Last week when Justin Verlander won the AL Cy Young award he expressed the belief that pitchers deserve MVP awards.

It appears that enough voters agreed as Verlander was named the American League MVP yesterday.

"Two arguments: One is the tremendous effect that we have on the day of our game," Verlander said last week. "If we have a bad day, 95 percent of the time we're gonna lose. If we have a good day, 85-90 percent of the time we're gonna win."

Verlander won the award in a close race that saw six players get at least one first-place vote, four finish with over 200 points and seven get at least 100 points. Verlander won by getting 13 first-place votes and 280 points total.


"Not even in my wildest dreams had I thought of it. I can’t say my dream came true, because it wasn’t my dream,” Verlander said on a conference call.

He finished 38 points higher than Boston outfielder Jacoby Ellsbury, who received four first-place votes and 242 points for his spectacular comeback season. Toronto’s Jose Bautista, who led the majors in home runs, walks, slugging and OPS, received five first-place votes and 231 points total.

Yankee center fielder Curtis Granderson finished fourth with three first-place votes and 215 points total, while AL batting champion Miguel Cabrera received two first-place vote and 193 points. The final first-place vote went to Texas’ Michael Young, whose 96 points were behind Robinson Cano and Adrian Gonzalez.

The 28-year-old became the first starting pitcher to win the MVP since Roger Clemens’s 24-win season earned him the honor in 1986. He was the first pitcher to win since Oakland closer Dennis Eckersley in 1992. Verlander did so despite being left off the ballot entirely by Jim Ingraham of the Herald-News in Northern Ohio.

Verlander won the Rookie of the Year in 2006, then the Cy Young last week and by winning the MVP he is the second player to win all three awards. The other was Don Newcombe, who won the Rookie of the Year in 1949 and the other two awards seven years later with the Brooklyn Dodgers.

The race was among the closest in recent history.

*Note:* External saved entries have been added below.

import Summits.CriticalPhenomena.PercolationContinuityZ3.Theorems.PercNearOneGluingNoHeavyConstsClusterSquareClusterSeparated
import HarnessLib

/-!
# A clash forces a branch vertex together with BOTH initial segments of the clash paths

builds on p205010 (kernel theorem, internal audit signed; external expert review pending)

PAPER-2 track "percolation constants", part (ii), seat `prim-consts-1`, gen 17 (lane index
`run/shared/lean/prim/consts/CONSTANTS.md`, row A19; memo `FROM-prim-consts-1-g17-THREE-COPY-STRUCTURE.md` §2b).
Support file for the crux `NoHeavyLowerTail` (stmt-CriticalPhenomena-4575; `--supports`).  Theorems only; no sorries.

`Consts.exists_branch_of_clash''`: the combinatorial core of `…ClusterSquareClusterSeparated` / `…ClusterSquareLinked`, recording in
addition the initial segment `y → v` of the `η'`-path from the clash vertex to `c` (a `θ`-walk avoiding `c`; its vertices lie in
`C_c(η')`).  It feeds the "both sides linked" criterion `…ClusterSquareBilinked`.
Reference: N. Gladkov, arXiv:2408.08457v2 (2024), Thm. 4.3, Def. 4.2, Example 2.5.
-/

noncomputable section

open Classical

namespace Summit.CriticalPhenomena.PercolationContinuityZ3.Theorems

open MeasureTheory Finset Literature.Probability.LatticeModels Literature.Probability.Percolation
open Literature.Probability.Percolation.DecisionTree Literature.Probability.Percolation.BHK2006
open Literature.Probability.Percolation.TargetExploration Literature.Probability.Percolation.ClusterConditioning

namespace Consts

variable {V : Type*} [Fintype V]

/-- **A `b`-clash forces a branch vertex, with both initial segments of the clash paths** (sharpening of
`Consts.exists_branch_of_clash'`): some vertex `v` outside `K ∪ {a, b, c}` (`K = C_a(ω)`) has at least three `H`-neighbours, is joined
to `b` in `ω`, to `c` in `θ`, to the clash vertex `y` by an `ω`-walk avoiding `b` AND by a `θ`-walk avoiding `c`.
[folklore; combinatorial input for Gladkov2024, Thm. 4.3 / Ex. 2.5] -/
theorem exists_branch_of_clash'' (H : SimpleGraph V) [DecidableRel H.Adj] {a b c k y : V} {ω θ : Set (Sym2 V)}
    (hωH : ∀ u v, (openGraph ω).Adj u v → H.Adj u v) (hθH : ∀ u v, (openGraph θ).Adj u v → H.Adj u v)
    (hθK : ∀ u v, (openGraph θ).Adj u v → ¬ (openGraph ω).Reachable a v)
    (hab : ¬ (openGraph ω).Reachable a b) (hbc : ¬ (openGraph ω).Reachable b c) (hbc' : ¬ (openGraph θ).Reachable b c)
    (hk : (openGraph ω).Reachable a k) (hky : H.Adj k y) (hby : (openGraph ω).Reachable b y)
    (hcy : (openGraph θ).Reachable c y) :
    ∃ v, v ≠ a ∧ v ≠ b ∧ v ≠ c ∧ ¬ (openGraph ω).Reachable a v ∧ 3 ≤ H.degree v ∧ (openGraph ω).Reachable b v ∧
      (openGraph θ).Reachable c v ∧ (∃ W : (openGraph ω).Walk y v, b ∉ W.support) ∧
      ∃ W₂ : (openGraph θ).Walk y v, c ∉ W₂.support := by
  obtain ⟨P₀⟩ := hby.symm
  obtain ⟨Q₀⟩ := hcy.symm
  set P := P₀.bypass with hPdef
  have hP : P.IsPath := P₀.bypass_isPath
  set Q := Q₀.bypass with hQdef
  have hQ : Q.IsPath := Q₀.bypass_isPath
  -- the vertices of `P` other than its endpoint `b`
  set S : Set V := {v | ∃ i, i < P.length ∧ P.getVert i = v} with hSdef
  have hreachP : ∀ i, (openGraph ω).Reachable y (P.getVert i) := fun i => ⟨P.takeUntil _ (P.getVert_mem_support i)⟩
  have hreachQ : ∀ x ∈ Q.support, (openGraph θ).Reachable y x := fun x hx => ⟨Q.takeUntil x hx⟩
  have hyb : y ≠ b := by rintro rfl; exact hbc' hcy.symm
  have hlen : 0 < P.length := by
    by_contra h0
    have h0' : P.length = 0 := by omega
    have := P.getVert_length
    rw [h0', P.getVert_zero] at this
    exact hyb this
  have hyS : y ∈ S := ⟨0, hlen, P.getVert_zero⟩
  have hcS : c ∉ S := by
    rintro ⟨i, -, hi⟩
    exact hbc (hby.trans (hi ▸ hreachP i))
  have hPi_notK : ∀ j, ¬ (openGraph ω).Reachable a (P.getVert j) := fun j h =>
    hab (h.trans ((hreachP j).symm.trans hby.symm))
  have hPi_ne_b : ∀ j, j < P.length → P.getVert j ≠ b := by
    intro j hj h
    have := hP.getVert_injOn (by simp only [Set.mem_setOf_eq]; omega) (by simp only [Set.mem_setOf_eq]; exact le_rfl)
      (h.trans P.getVert_length.symm)
    omega
  -- the `θ`-path from `y` to `c` leaves `S` through a dart `d`; `d.fst = P i`
  obtain ⟨d, hd, hdS, hdS'⟩ := Q.exists_boundary_dart S hyS hcS
  obtain ⟨i, hi, hiv⟩ := hdS
  have hfst_mem : d.fst ∈ Q.support := Q.dart_fst_mem_support_of_mem_darts hd
  have hsnd_reach : (openGraph θ).Reachable y d.snd := hreachQ _ (Q.dart_snd_mem_support_of_mem_darts hd)
  have hsnd_ne_b : d.snd ≠ b := by
    intro h; rw [h] at hsnd_reach; exact hbc' (hsnd_reach.symm.trans hcy.symm)
  have hsnd_K : ¬ (openGraph ω).Reachable a d.snd := hθK _ _ d.adj
  have hadj_snd : H.Adj (P.getVert i) d.snd := hiv ▸ hθH _ _ d.adj
  have hadj_succ : H.Adj (P.getVert i) (P.getVert (i + 1)) := hωH _ _ (P.adj_getVert_succ hi)
  have hsucc_ne_snd : P.getVert (i + 1) ≠ d.snd := by
    intro h
    by_cases hi1 : i + 1 < P.length
    · exact hdS' ⟨i + 1, hi1, h⟩
    · have hi1' : i + 1 = P.length := by omega
      rw [hi1', P.getVert_length] at h
      exact hsnd_ne_b h.symm
  -- the predecessor of `P i`: `k` if `i = 0`, else `P (i - 1)`
  obtain ⟨u, hadj_pred, hpred_ne_snd, hpred_ne_succ⟩ :
      ∃ u, H.Adj (P.getVert i) u ∧ u ≠ d.snd ∧ u ≠ P.getVert (i + 1) := by
    by_cases hi0 : i = 0
    · subst hi0
      refine ⟨k, by rw [P.getVert_zero]; exact hky.symm, fun h => hsnd_K (h ▸ hk), fun h => hPi_notK 1 (h ▸ hk)⟩
    · refine ⟨P.getVert (i - 1), ?_, fun h => hdS' ⟨i - 1, by omega, h⟩, fun h => ?_⟩
      · have h := hωH _ _ (P.adj_getVert_succ (show i - 1 < P.length by omega))
        rw [show i - 1 + 1 = i from by omega] at h
        exact h.symm
      · have := hP.getVert_injOn (by simp only [Set.mem_setOf_eq]; omega) (by simp only [Set.mem_setOf_eq]; omega) h
        omega
  have h3 : ({u, P.getVert (i + 1), d.snd} : Finset V) ⊆ H.neighborFinset (P.getVert i) := by
    intro x hx
    simp only [Finset.mem_insert, Finset.mem_singleton] at hx
    rw [SimpleGraph.mem_neighborFinset]
    rcases hx with rfl | rfl | rfl
    exacts [hadj_pred, hadj_succ, hadj_snd]
  have hcard : ({u, P.getVert (i + 1), d.snd} : Finset V).card = 3 := by
    rw [Finset.card_eq_three]
    exact ⟨u, P.getVert (i + 1), d.snd, hpred_ne_succ, hpred_ne_snd, hsucc_ne_snd, rfl⟩
  refine ⟨P.getVert i, fun h => hPi_notK i (by rw [h]), hPi_ne_b i hi, fun h => hcS ⟨i, hi, h⟩, hPi_notK i, ?_,
    hby.trans (hreachP i), hcy.trans (hiv ▸ hreachQ _ hfst_mem),
    ⟨P.takeUntil _ (P.getVert_mem_support i), P.endpoint_notMem_support_takeUntil hP _ (hPi_ne_b i hi).symm⟩,
    ⟨(Q.takeUntil d.fst hfst_mem).copy rfl hiv.symm, by
      rw [SimpleGraph.Walk.support_copy]
      exact Q.endpoint_notMem_support_takeUntil hQ hfst_mem fun h => hcS ⟨i, hi, hiv.trans h.symm⟩⟩⟩
  rw [← SimpleGraph.card_neighborFinset_eq_degree, ← hcard]
  exact Finset.card_le_card h3


end Consts

end Summit.CriticalPhenomena.PercolationContinuityZ3.Theorems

It was the first AL MVP race with six players getting first-place votes since 2003. Alex Rodriguez won that award by getting six first-place votes and by being one of nine players to get a vote.

Since the race was one of the closest in recent years, some voters used their blogs and columns to explain their votes.

Peter Abraham of the Boston Globe explained that he voted for Verlander because he didn’t feel strongly about the others and that Verlander’s dominant statistics made more sense.

Ken Rosenthal of Fox Sports felt differently and explained that his first-place vote went to Ellsbury because he felt a pitcher should win the award only with a near-historic performance, which he believed Verlander did not.

Marc Topkin of the St. Petersburg Times did not list Verlander or Ellsbury first. Instead he listed Granderson first, citing the fact that he led AL in runs and RBI and explaining that team success influenced his vote.

Lynn Henning of the Detroit News voted for Verlander and explained it by saying “Verlander simply was too good, too essential and too dominating to have made him deeper than a first-place pick.”

Verlander also became the fifth MVP in Tigers’ history. The previous four were pitchers as Verlander joins Willie Hernandez (1984), Denny McLain (1968) and Hal Newhouser (1944, 1945).

Overall, 23 players received points, including three other Yankees (CC Sabathia, Mark Teixeira and David Robertson) besides Cano and Granderson. Last year’s MVP Josh Hamilton received one point.